Chlamydia trachomatis urogenital serovars replicate predominantly in genital tract epithelium. This tissue tropism poses a unique challenge for host defense and vaccine development. Studies utilizing the Chlamydia muridarum mouse model have shown that CD4 T cells are critical for clearing genital tract infections. In vitro studies have shown that CD4 T cells terminate infection by upregulating epithelial inducible NO synthase (iNOS) transcription and NO production.
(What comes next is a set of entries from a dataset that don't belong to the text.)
import Literature.Geometry.Lorentzian.KerrDataProofs
import Literature.Geometry.Lorentzian.KerrWaveEnergy
import HarnessLib

/-!
# The late pieces `{t* > c}` of the Kerr–Schild chart domains are connected

`{x ∈ Kerr.region a r₀ | c < x⁰}` is the image of `(c, ∞) × Kerr.slice a r₀` under
`(t, y) ↦ (t, y)` (the Kerr–Schild radius does not depend on `t*`; `Kerr.isConnected_slice_holds`),
hence connected — the preconnectedness hypothesis on late pieces of the ω-limit existence theorem
`Spacetime.exists_omegaLimit_timeTranslates_of_lateChart` (`FutureChartOmegaLimit.lean`) for the
eternal far zone `Kerr.region 0 R` and, more generally, for every ingoing Kerr–Schild chart domain
(their invariance under time translations is `Kerr.add_smul_basisVector_zero_mem_region`,
`KerrStationaryBlackHole.lean`; `Kerr.radius_ofTimeSpace` is in `KerrWaveEnergy.lean`).

## References
* B. O'Neill, *The geometry of Kerr black holes*, A K Peters 1995, Ch. 2, §2.1. [ONeill1995]
* M. Dafermos, I. Rodnianski, arXiv:0811.0354, §5.1. [arXiv08110354]
-/

noncomputable section

open Set Filter Topology

namespace Literature.Geometry.Lorentzian.Kerr

/-- **The late pieces of the chart domains are connected**: for every `c`,
`{x ∈ Kerr.region a r₀ | c < x⁰}` is connected (image of `(c, ∞) × Kerr.slice a r₀`).
[cite: ONeill1995, Ch. 2 §2.1] -/
theorem isConnected_latePiece_region (a r₀ c : ℝ) :
    IsConnected {x : E4 | x ∈ (region a r₀ : Set E4) ∧ c < x 0} := by
  have hcont : Continuous fun p : ℝ × E3 ↦ E4.ofTimeSpace p.1 p.2 := by
    refine (PiLp.continuous_toLp 2 _).comp ?_
    refine continuous_pi fun i ↦ ?_
    refine Fin.cases ?_ (fun j ↦ ?_) i
    · simpa using continuous_fst
    · simpa [Function.comp_def] using (PiLp.continuous_apply 2 _ j).comp continuous_snd
  have heq : {x : E4 | x ∈ (region a r₀ : Set E4) ∧ c < x 0} =
      (fun p : ℝ × E3 ↦ E4.ofTimeSpace p.1 p.2) '' (Ioi c ×ˢ (slice a r₀ : Set E3)) := by
    ext x
    simp only [SetLike.mem_coe, mem_region, mem_image, mem_prod, mem_Ioi, mem_setOf_eq, Prod.exists]
    constructor
    · rintro ⟨hx, hc⟩
      refine ⟨E4.time x, E4.spatial x, ⟨hc, ?_⟩, E4.ofTimeSpace_time_spatial x⟩
      change max r₀ 0 < radius a (E4.ofTimeSpace 0 (E4.spatial x))
      rw [← radius_ofTimeSpace a (E4.time x), E4.ofTimeSpace_time_spatial]
      exact hx
    · rintro ⟨t, y, ⟨ht, hy⟩, rfl⟩
      refine ⟨?_, by simpa using ht⟩
      rw [radius_ofTimeSpace]
      exact hy
  rw [heq]
  exact ((isConnected_Ioi).prod (isConnected_slice_holds a r₀)).image _ hcont.continuousOn

/-- Preconnected form. [cite: ONeill1995, Ch. 2 §2.1] -/
theorem isPreconnected_latePiece_region (a r₀ c : ℝ) :
    IsPreconnected {x : E4 | x ∈ (region a r₀ : Set E4) ∧ c < x 0} :=
  (isConnected_latePiece_region a r₀ c).isPreconnected

end Literature.Geometry.Lorentzian.Kerr

end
However, this mechanism is not critical, as iNOS-deficient mice clear infections normally. We recently showed that a subset of Chlamydia-specific CD4 T cell clones could terminate replication in epithelial cells using an iNOS-independent mechanism requiring T cell degranulation. We advance that work using microarrays to compare iNOS-dependent and iNOS-independent CD4 T cell clones. Plac8 was differentially expressed by clones having the iNOS-independent mechanism. Plac8-deficient mice had delayed clearance of infection, and Plac8-deficient mice treated with the iNOS inhibitor N-monomethyl-l-arginine were largely unable to resolve genital tract infections over 8 wk. These results demonstrate that there are two independent and redundant T cell mechanisms for clearing C. muridarum genital tract infections: one dependent on iNOS, and the other dependent on Plac8. Although T cell subsets are routinely defined by cytokine profiles, there may be important subdivisions by effector function, in this case CD4(Plac8).